*RECORDS PROVIDED*.
import Mathlib
import Literature.Barriers.MatrixMultiplication.NormalizerBarrier

/-!
# Leakage of the triple product property into a subgroup (finite shadow of Lemma 3.16)

Solo-blind seat (MatrixMultiplication), companion note `LieExponent.md`, §3.16 (Lemma 3.16
"centraliser leakage" and Theorem 4: `GL₃(ℝ)` has no TPP triple of three 4-dimensional Lie
subgroups).  The Lie-group lemma says: if `(H₁, H₂, H₃)` is a TPP triple of connected Lie subgroups
and `Z` is any connected Lie subgroup, the pieces `Kᵢ = (Hᵢ ∩ Z)⁰` form a TPP triple inside `Z`, so
`dim K₁ + dim K₂ ≤ dim Z − 1` as soon as `dim K₃ ≥ 1`; applied to the codimension-one subgroup
`Z_W` of the centraliser of the common normal `Λ` this is the necessary condition (T5), and in
`GL₃(ℝ)` it is violated by every admissible triple.  This file proves the purely group-theoretic
core for subgroups of an arbitrary (finite, for the counting statement) group, on top of the tree's
`Literature.Barriers.MatrixMultiplication.SubgroupTPP`:

* `soloLie_subgroupTPP_inf`: the TPP passes to `(H₁ ⊓ Z₁, H₂ ⊓ Z₂, H₃ ⊓ Z₃)`;
* `soloLie_eq_of_tpp_of_mul_eq_mul`: `(a, b) ↦ a b` is injective on `H₁ × H₂`;
* `soloLie_mul_mem_iff_of_tpp`: `a b ∈ H₃` with `a ∈ H₁`, `b ∈ H₂` forces `a = b = 1` — the exact
  form in which leakage kills a triple (`exp(tY₃) = exp(tαY₁) exp(tβY₂)` in the text);
* `soloLie_card_inf_mul_card_inf_add_card_inf_le`: for every subgroup `Z` of a finite group,
  `|H₁ ∩ Z| · |H₂ ∩ Z| + |H₃ ∩ Z| ≤ |Z| + 1` — the finite shadow of
  `dim K₁ + dim K₂ ≤ dim Z − [dim K₃ ≥ 1]` (the sets `(H₁ ∩ Z)(H₂ ∩ Z)` and `H₃ ∩ Z` lie in `Z` and
  meet only in `1`).
-/

set_option linter.dupNamespace false

namespace Summit.MatrixMultiplication.MatrixMultiplication.Theorems

open Literature.Barriers.MatrixMultiplication

variable {G : Type*} [Group G] {H₁ H₂ H₃ : Subgroup G}

/-- The subgroup TPP passes to intersections with arbitrary subgroups (sub-triples of a TPP triple
are TPP). [folklore] -/
theorem soloLie_subgroupTPP_inf (h : SubgroupTPP H₁ H₂ H₃) (Z₁ Z₂ Z₃ : Subgroup G) :
    SubgroupTPP (H₁ ⊓ Z₁) (H₂ ⊓ Z₂) (H₃ ⊓ Z₃) := fun a ha b hb c hc e =>
  h a (Subgroup.mem_inf.1 ha).1 b (Subgroup.mem_inf.1 hb).1 c (Subgroup.mem_inf.1 hc).1 e

/-- Under the subgroup TPP, `(a, b) ↦ a * b` is injective on `H₁ × H₂`. [folklore] -/
theorem soloLie_eq_of_tpp_of_mul_eq_mul (h : SubgroupTPP H₁ H₂ H₃) {a a' b b' : G}
    (ha : a ∈ H₁) (ha' : a' ∈ H₁) (hb : b ∈ H₂) (hb' : b' ∈ H₂) (e : a * b = a' * b') :
    a = a' ∧ b = b' := by
  have key : a'⁻¹ * a * (b * b'⁻¹) * 1 = 1 := by
    have : a'⁻¹ * a * (b * b'⁻¹) * 1 = a'⁻¹ * (a * b) * b'⁻¹ := by group
    rw [this, e]; group
  obtain ⟨h1, h2, -⟩ := h _ (H₁.mul_mem (H₁.inv_mem ha') ha) _
    (H₂.mul_mem hb (H₂.inv_mem hb')) 1 H₃.one_mem key
  exact ⟨(inv_mul_eq_one.1 h1).symm, mul_inv_eq_one.1 h2⟩

/-- Under the subgroup TPP, a product `a * b` with `a ∈ H₁`, `b ∈ H₂` lies in `H₃` only if
`a = 1` and `b = 1`: the form in which "leakage" kills a triple. [folklore] -/
theorem soloLie_mul_mem_iff_of_tpp (h : SubgroupTPP H₁ H₂ H₃) {a b : G} (ha : a ∈ H₁)
    (hb : b ∈ H₂) : a * b ∈ H₃ ↔ a = 1 ∧ b = 1 := by
  constructor
  · intro hab
    have key : a * b * (a * b)⁻¹ = 1 := mul_inv_cancel _
    obtain ⟨h1, h2, -⟩ := h a ha b hb _ (H₃.inv_mem hab) key
    exact ⟨h1, h2⟩
  · rintro ⟨rfl, rfl⟩
    simp

/-- **Finite shadow of centraliser leakage (LieExponent.md, Lemma 3.16).**  If `H₁, H₂, H₃ ≤ G`
satisfy the subgroup TPP and `Z ≤ G` is any subgroup of the finite group `G`, then
`|H₁ ∩ Z| · |H₂ ∩ Z| + |H₃ ∩ Z| ≤ |Z| + 1`: the product set `(H₁ ∩ Z)(H₂ ∩ Z)` has
`|H₁ ∩ Z| · |H₂ ∩ Z|` elements, lies in `Z`, and meets `H₃ ∩ Z ⊆ Z` only in the identity. -/
theorem soloLie_card_inf_mul_card_inf_add_card_inf_le [Finite G] (h : SubgroupTPP H₁ H₂ H₃)
    (Z : Subgroup G) :
    Nat.card ↥(H₁ ⊓ Z) * Nat.card ↥(H₂ ⊓ Z) + Nat.card ↥(H₃ ⊓ Z) ≤ Nat.card ↥Z + 1 := by
  classical
  -- the three pieces as sets
  set K₁ : Set G := ((H₁ ⊓ Z : Subgroup G) : Set G) with hK₁
  set K₂ : Set G := ((H₂ ⊓ Z : Subgroup G) : Set G) with hK₂
  set K₃ : Set G := ((H₃ ⊓ Z : Subgroup G) : Set G) with hK₃
  set f : G × G → G := fun p => p.1 * p.2 with hf
  set P : Set G := f '' (K₁ ×ˢ K₂) with hP
  have e1 : Nat.card ↥(H₁ ⊓ Z) = K₁.ncard := Nat.card_coe_set_eq K₁
  have e2 : Nat.card ↥(H₂ ⊓ Z) = K₂.ncard := Nat.card_coe_set_eq K₂
  have e3 : Nat.card ↥(H₃ ⊓ Z) = K₃.ncard := Nat.card_coe_set_eq K₃
  have eZ : Nat.card ↥Z = (Z : Set G).ncard := Nat.card_coe_set_eq (Z : Set G)
  -- injectivity of multiplication on K₁ × K₂
  have hinj : Set.InjOn f (K₁ ×ˢ K₂) := by
    rintro ⟨a, b⟩ ⟨ha, hb⟩ ⟨a', b'⟩ ⟨ha', hb'⟩ hab
    have ha1 : a ∈ H₁ := (Subgroup.mem_inf.1 ha).1
    have ha1' : a' ∈ H₁ := (Subgroup.mem_inf.1 ha').1
    have hb2 : b ∈ H₂ := (Subgroup.mem_inf.1 hb).1
    have hb2' : b' ∈ H₂ := (Subgroup.mem_inf.1 hb').1
    obtain ⟨rfl, rfl⟩ := soloLie_eq_of_tpp_of_mul_eq_mul h ha1 ha1' hb2 hb2' hab
    rfl
  have hPcard : P.ncard = K₁.ncard * K₂.ncard := by
    rw [hP, hinj.ncard_image, Set.ncard_prod]
  -- P ⊆ Z and K₃ ⊆ Z
  have hPZ : P ⊆ (Z : Set G) := by
    rintro x ⟨⟨a, b⟩, ⟨ha, hb⟩, rfl⟩
    exact Z.mul_mem (Subgroup.mem_inf.1 ha).2 (Subgroup.mem_inf.1 hb).2
  have hK₃Z : K₃ ⊆ (Z : Set G) := fun x hx => (Subgroup.mem_inf.1 hx).2
  -- P ∩ K₃ = {1}
  have hPK : P ∩ K₃ = {1} := by
    ext x
    constructor
    · rintro ⟨⟨⟨a, b⟩, ⟨ha, hb⟩, rfl⟩, hx3⟩
      have ha1 : a ∈ H₁ := (Subgroup.mem_inf.1 ha).1
      have hb2 : b ∈ H₂ := (Subgroup.mem_inf.1 hb).1
      have hx3' : f (a, b) ∈ H₃ := (Subgroup.mem_inf.1 hx3).1
      obtain ⟨rfl, rfl⟩ := (soloLie_mul_mem_iff_of_tpp h ha1 hb2).1 hx3'
      simp [hf]
    · intro hx
      rw [Set.mem_singleton_iff] at hx
      subst hx
      refine ⟨⟨(1, 1), ⟨?_, ?_⟩, by simp [hf]⟩, ?_⟩
      · exact (H₁ ⊓ Z).one_mem
      · exact (H₂ ⊓ Z).one_mem
      · exact (H₃ ⊓ Z).one_mem
  -- count
  have hunion : (P ∪ K₃).ncard + (P ∩ K₃).ncard = P.ncard + K₃.ncard :=
    Set.ncard_union_add_ncard_inter P K₃
  have hle : (P ∪ K₃).ncard ≤ (Z : Set G).ncard :=
    Set.ncard_le_ncard (Set.union_subset hPZ hK₃Z)
  rw [hPK, Set.ncard_singleton] at hunion
  rw [e1, e2, e3, eZ, ← hPcard]
  omega

end Summit.MatrixMultiplication.MatrixMultiplication.Theorems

*WHAT THE TASK ASKS*. Repeat exactly the lines above from the one with "have e2 : Nat.card" up to and including the one with "have hinj : Set.InjOn f (K₁ ×ˢ K₂) := by". No other line belongs in the reply.

*OUTPUT FOR THIS TASK*.
  have e2 : Nat.card ↥(H₂ ⊓ Z) = K₂.ncard := Nat.card_coe_set_eq K₂
  have e3 : Nat.card ↥(H₃ ⊓ Z) = K₃.ncard := Nat.card_coe_set_eq K₃
  have eZ : Nat.card ↥Z = (Z : Set G).ncard := Nat.card_coe_set_eq (Z : Set G)
  -- injectivity of multiplication on K₁ × K₂
  have hinj : Set.InjOn f (K₁ ×ˢ K₂) := by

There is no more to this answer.